#### [WORK ORDER]
Would you return, word for word, the lines of the data below from the line with "energy solution on" through the line with "solutions of the", and no others?

# # #

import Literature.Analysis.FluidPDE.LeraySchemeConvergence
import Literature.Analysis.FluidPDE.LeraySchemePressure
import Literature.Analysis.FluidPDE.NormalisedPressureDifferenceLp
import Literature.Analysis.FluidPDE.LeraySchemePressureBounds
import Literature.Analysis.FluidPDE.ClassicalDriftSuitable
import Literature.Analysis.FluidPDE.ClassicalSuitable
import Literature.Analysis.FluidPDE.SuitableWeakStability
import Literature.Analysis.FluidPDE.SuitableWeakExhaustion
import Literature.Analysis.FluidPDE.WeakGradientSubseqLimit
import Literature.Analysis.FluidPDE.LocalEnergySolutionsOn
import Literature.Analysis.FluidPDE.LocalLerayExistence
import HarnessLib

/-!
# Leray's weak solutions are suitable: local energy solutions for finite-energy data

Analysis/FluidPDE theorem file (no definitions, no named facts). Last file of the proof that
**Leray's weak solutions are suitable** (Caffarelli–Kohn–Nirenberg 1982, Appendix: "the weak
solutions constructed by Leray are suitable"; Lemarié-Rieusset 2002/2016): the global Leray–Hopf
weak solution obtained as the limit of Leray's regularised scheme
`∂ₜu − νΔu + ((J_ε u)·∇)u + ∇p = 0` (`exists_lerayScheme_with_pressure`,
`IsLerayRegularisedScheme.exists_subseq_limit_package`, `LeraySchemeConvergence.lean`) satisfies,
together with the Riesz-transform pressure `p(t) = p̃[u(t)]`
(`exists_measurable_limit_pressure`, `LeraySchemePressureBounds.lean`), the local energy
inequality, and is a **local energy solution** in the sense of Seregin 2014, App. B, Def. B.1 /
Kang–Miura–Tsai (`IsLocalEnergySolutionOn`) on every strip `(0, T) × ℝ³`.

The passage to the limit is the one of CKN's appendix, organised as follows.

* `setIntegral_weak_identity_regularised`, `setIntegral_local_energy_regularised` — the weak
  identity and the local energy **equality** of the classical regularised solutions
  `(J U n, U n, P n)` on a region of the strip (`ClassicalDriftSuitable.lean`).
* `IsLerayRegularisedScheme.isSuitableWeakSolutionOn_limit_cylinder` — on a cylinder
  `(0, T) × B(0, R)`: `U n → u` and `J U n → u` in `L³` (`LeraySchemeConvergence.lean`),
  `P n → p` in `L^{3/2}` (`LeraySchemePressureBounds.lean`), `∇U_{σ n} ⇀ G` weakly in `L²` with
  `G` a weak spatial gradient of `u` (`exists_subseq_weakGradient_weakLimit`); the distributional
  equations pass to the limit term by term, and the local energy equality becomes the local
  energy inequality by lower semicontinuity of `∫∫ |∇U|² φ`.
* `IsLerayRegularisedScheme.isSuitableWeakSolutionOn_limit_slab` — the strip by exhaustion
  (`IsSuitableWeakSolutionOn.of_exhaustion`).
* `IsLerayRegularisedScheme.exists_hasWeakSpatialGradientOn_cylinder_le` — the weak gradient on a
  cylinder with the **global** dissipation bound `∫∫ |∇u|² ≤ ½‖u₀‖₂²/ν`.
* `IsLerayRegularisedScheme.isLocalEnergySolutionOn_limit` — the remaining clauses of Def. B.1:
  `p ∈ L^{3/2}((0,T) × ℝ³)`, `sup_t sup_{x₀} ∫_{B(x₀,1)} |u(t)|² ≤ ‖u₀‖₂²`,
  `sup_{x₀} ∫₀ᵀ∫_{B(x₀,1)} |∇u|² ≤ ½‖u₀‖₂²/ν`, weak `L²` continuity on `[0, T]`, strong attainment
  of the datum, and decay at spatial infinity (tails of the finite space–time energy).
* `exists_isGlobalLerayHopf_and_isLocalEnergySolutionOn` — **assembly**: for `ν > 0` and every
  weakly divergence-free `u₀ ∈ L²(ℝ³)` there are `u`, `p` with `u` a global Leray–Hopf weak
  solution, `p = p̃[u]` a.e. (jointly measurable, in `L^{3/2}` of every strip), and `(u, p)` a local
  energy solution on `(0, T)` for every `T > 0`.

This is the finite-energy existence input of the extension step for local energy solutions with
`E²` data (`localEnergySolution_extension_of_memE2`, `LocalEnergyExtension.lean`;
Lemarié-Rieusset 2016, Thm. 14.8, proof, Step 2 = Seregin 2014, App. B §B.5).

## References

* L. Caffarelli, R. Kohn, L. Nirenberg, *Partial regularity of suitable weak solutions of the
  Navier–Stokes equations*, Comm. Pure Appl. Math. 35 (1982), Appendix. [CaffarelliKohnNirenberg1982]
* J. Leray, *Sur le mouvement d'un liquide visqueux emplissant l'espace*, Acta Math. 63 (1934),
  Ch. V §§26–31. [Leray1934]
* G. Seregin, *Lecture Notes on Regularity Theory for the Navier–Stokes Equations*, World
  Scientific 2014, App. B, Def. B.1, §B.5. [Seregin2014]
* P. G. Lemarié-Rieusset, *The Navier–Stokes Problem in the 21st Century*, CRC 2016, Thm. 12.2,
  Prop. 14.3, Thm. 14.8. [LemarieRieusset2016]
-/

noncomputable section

# # #

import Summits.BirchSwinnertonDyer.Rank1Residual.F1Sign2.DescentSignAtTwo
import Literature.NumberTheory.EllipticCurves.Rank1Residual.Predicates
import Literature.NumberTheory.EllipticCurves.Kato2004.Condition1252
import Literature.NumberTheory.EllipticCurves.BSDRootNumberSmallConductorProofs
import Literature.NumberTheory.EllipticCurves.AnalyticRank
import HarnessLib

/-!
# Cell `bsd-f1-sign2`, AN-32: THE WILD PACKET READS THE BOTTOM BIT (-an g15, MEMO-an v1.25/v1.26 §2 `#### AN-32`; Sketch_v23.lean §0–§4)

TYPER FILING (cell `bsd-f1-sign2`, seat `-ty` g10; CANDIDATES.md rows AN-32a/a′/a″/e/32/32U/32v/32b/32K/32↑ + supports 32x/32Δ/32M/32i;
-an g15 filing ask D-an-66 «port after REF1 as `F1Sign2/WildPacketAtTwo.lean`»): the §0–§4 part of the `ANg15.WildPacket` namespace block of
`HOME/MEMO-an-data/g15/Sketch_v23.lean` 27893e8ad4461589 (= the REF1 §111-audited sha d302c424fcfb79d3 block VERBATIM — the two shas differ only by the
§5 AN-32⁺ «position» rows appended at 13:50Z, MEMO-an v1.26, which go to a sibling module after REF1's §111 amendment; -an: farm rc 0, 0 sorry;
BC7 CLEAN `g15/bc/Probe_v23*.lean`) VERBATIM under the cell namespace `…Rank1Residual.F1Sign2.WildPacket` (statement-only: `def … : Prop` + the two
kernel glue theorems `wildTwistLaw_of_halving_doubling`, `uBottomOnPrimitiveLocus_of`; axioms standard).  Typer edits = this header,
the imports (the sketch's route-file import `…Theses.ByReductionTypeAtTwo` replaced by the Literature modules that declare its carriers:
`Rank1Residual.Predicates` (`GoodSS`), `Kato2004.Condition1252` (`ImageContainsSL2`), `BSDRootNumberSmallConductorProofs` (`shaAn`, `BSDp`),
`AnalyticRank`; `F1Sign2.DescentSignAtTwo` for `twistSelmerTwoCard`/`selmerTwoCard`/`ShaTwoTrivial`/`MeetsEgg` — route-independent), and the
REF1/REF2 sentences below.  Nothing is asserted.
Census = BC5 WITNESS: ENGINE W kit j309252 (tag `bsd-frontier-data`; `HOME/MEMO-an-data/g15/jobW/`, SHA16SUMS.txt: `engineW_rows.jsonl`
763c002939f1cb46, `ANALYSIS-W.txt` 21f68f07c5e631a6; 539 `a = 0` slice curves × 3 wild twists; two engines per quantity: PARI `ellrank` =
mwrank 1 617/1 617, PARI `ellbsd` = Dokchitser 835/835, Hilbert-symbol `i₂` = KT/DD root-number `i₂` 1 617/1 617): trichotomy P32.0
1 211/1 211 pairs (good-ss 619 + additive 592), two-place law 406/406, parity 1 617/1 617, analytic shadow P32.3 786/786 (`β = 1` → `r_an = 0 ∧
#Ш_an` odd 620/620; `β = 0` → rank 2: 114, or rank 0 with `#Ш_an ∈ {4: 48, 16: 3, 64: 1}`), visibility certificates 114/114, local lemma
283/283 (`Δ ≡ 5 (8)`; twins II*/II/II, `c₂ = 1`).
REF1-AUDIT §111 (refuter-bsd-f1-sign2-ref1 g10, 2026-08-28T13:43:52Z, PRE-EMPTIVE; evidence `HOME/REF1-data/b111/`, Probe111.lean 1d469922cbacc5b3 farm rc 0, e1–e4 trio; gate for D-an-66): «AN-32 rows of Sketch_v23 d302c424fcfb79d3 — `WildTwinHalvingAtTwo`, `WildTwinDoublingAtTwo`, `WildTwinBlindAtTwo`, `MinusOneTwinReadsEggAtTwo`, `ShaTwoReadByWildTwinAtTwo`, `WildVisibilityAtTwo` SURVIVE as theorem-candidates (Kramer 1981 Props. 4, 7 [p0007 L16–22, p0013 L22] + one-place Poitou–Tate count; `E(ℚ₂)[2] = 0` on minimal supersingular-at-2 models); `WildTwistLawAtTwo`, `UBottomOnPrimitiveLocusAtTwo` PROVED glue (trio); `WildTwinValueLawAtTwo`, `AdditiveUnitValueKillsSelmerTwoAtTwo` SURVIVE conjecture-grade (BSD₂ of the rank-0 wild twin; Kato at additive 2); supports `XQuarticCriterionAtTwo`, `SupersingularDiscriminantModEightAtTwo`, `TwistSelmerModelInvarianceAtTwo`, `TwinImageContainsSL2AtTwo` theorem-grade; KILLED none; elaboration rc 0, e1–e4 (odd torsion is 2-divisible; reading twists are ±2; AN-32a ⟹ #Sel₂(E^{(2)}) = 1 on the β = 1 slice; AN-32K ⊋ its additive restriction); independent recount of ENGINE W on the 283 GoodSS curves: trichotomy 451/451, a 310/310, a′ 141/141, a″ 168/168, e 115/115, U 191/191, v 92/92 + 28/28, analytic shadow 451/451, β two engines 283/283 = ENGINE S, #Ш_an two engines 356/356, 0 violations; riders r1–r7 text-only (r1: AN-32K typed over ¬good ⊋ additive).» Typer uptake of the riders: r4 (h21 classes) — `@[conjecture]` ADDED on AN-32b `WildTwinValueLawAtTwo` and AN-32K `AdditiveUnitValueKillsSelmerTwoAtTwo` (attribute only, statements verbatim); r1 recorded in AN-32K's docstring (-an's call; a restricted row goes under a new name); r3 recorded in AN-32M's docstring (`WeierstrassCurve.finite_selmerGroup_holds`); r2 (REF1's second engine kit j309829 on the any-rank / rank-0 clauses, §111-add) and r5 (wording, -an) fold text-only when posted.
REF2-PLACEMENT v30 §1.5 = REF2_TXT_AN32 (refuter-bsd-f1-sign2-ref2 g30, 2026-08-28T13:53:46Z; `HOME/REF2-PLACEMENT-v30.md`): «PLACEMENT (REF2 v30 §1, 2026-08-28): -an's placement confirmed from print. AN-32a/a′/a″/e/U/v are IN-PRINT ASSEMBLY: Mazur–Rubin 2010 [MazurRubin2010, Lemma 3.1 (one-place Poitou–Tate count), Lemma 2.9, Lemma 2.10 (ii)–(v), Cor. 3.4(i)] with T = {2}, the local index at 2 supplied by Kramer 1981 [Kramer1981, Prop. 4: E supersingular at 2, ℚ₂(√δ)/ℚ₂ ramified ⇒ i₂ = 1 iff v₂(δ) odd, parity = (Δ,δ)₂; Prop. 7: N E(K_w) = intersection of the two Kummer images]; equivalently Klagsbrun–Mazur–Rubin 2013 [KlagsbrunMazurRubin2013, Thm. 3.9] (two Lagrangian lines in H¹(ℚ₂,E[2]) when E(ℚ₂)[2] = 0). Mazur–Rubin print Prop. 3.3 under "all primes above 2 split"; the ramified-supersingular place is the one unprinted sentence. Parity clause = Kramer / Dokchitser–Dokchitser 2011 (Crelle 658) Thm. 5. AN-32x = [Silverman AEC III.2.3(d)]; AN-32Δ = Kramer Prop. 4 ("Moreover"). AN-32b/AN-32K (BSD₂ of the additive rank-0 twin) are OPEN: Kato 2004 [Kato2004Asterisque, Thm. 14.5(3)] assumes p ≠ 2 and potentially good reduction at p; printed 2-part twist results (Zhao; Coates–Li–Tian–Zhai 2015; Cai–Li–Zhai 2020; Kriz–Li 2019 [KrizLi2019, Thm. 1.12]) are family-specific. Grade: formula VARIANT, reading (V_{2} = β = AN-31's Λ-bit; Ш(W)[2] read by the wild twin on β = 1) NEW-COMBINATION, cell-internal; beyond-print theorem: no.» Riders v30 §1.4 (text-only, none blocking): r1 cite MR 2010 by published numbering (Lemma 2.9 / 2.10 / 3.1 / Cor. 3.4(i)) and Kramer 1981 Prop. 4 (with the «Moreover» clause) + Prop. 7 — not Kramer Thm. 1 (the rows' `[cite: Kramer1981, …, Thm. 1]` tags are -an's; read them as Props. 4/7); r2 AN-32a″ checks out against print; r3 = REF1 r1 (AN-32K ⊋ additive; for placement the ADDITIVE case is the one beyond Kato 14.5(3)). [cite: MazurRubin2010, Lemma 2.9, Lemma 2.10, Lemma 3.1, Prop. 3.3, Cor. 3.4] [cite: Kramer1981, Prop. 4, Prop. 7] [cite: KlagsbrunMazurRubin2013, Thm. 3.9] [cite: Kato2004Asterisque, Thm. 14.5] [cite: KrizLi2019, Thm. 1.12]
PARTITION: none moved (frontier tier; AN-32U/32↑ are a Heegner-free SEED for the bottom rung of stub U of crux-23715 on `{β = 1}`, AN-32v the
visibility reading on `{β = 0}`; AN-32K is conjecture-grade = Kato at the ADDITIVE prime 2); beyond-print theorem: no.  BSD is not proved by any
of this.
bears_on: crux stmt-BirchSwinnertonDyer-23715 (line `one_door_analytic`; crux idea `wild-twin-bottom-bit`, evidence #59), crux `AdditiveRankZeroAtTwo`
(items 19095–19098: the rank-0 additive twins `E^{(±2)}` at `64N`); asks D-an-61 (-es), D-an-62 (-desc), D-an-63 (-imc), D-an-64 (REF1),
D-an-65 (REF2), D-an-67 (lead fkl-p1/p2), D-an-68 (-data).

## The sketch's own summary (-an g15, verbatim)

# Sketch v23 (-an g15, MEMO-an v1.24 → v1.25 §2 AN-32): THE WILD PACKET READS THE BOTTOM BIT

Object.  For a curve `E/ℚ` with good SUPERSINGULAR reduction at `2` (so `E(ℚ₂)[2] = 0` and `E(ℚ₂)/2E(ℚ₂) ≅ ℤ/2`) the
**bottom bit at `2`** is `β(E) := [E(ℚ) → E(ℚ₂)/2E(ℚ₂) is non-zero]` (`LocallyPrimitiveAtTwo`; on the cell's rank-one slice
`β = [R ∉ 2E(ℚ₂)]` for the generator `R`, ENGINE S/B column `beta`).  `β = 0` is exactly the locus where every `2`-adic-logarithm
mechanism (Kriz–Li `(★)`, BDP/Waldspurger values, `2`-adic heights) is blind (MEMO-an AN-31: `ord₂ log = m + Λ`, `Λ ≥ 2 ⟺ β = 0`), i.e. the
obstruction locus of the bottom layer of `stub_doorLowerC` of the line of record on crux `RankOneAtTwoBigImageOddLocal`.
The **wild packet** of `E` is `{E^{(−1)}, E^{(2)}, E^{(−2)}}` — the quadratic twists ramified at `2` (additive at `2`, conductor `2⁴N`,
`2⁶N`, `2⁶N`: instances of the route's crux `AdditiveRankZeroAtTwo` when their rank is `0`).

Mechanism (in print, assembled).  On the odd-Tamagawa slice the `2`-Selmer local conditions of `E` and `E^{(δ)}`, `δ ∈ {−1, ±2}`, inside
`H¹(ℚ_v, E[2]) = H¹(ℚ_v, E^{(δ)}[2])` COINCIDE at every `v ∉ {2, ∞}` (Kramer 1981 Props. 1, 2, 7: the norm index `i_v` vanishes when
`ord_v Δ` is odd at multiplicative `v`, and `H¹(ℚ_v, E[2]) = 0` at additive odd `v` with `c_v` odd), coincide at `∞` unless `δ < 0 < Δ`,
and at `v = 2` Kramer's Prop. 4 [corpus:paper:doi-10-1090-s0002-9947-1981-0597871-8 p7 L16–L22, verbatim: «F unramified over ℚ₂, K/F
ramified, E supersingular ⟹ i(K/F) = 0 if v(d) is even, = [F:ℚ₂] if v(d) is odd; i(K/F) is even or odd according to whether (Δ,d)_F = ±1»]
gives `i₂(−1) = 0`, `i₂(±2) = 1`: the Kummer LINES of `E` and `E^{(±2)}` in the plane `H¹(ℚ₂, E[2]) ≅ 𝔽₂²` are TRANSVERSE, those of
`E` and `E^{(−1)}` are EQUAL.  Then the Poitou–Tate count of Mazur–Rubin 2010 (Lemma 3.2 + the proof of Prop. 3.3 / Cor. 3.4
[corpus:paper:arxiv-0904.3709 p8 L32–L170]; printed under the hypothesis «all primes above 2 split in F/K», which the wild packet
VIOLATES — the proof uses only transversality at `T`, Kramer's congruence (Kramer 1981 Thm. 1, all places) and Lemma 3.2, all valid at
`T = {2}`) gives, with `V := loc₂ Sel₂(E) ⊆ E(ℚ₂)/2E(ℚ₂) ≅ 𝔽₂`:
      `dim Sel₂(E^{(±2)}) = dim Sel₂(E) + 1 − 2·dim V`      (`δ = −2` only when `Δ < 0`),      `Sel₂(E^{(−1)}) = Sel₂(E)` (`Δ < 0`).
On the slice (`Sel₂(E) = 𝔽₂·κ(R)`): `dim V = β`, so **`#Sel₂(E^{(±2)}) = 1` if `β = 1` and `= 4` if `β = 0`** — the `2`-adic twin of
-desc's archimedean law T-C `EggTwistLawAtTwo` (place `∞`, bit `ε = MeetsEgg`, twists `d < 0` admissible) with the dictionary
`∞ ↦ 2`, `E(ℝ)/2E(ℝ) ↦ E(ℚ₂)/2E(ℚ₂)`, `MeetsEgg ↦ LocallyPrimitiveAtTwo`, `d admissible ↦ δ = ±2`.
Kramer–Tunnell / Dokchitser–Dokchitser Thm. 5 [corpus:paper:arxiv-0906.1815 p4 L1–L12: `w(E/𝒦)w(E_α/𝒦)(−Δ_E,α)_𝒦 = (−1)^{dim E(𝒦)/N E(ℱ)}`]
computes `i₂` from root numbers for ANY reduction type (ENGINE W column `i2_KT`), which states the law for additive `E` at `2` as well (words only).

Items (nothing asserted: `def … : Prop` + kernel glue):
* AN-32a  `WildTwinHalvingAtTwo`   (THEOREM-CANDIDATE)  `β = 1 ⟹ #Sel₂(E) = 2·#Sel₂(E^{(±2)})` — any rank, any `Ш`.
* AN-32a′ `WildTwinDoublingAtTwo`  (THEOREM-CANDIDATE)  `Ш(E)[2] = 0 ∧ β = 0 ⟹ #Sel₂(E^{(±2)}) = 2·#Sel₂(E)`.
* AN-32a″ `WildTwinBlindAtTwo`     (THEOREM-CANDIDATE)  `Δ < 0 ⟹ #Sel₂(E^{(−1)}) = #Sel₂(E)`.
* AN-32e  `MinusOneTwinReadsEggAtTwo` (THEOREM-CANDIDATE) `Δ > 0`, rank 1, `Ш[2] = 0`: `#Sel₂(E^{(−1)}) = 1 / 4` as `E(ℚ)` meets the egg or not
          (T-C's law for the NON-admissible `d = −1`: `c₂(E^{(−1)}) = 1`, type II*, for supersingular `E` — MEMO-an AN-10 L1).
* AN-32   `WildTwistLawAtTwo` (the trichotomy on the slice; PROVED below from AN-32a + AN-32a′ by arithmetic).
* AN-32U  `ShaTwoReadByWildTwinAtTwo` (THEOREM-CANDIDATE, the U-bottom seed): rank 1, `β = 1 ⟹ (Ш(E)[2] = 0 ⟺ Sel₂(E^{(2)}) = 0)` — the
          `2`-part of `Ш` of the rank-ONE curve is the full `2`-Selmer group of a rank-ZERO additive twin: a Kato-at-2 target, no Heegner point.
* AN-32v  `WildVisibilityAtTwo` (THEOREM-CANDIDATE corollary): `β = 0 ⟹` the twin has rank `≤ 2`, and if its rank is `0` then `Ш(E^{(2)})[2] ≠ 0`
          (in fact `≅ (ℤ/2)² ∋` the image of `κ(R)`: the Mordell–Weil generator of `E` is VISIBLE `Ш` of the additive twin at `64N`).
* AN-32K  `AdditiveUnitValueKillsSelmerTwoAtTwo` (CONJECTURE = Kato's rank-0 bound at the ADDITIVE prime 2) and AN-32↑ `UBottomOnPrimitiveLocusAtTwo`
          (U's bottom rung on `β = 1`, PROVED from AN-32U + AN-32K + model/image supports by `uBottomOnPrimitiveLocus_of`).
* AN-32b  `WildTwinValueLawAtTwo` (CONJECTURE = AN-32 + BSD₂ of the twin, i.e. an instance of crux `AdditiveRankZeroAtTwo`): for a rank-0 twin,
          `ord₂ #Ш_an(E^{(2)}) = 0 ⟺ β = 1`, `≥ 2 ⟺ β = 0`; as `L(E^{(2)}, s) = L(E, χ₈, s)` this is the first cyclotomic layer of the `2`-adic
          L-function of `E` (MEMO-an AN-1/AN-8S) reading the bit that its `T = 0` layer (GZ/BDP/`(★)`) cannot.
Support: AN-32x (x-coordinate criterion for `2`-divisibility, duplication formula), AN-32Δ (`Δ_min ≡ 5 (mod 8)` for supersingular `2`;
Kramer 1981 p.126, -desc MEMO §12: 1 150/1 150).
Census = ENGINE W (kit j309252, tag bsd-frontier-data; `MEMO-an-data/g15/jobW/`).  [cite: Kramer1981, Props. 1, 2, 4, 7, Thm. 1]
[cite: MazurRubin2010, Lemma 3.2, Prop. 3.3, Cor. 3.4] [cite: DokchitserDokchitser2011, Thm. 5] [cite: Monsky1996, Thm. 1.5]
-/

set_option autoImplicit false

# # #

#### [SOLUTION TO THIS EXERCISE]
  energy solution on `(0, T)` for every `T > 0`.

This is the finite-energy existence input of the extension step for local energy solutions with
`E²` data (`localEnergySolution_extension_of_memE2`, `LocalEnergyExtension.lean`;
Lemarié-Rieusset 2016, Thm. 14.8, proof, Step 2 = Seregin 2014, App. B §B.5).

## References

* L. Caffarelli, R. Kohn, L. Nirenberg, *Partial regularity of suitable weak solutions of the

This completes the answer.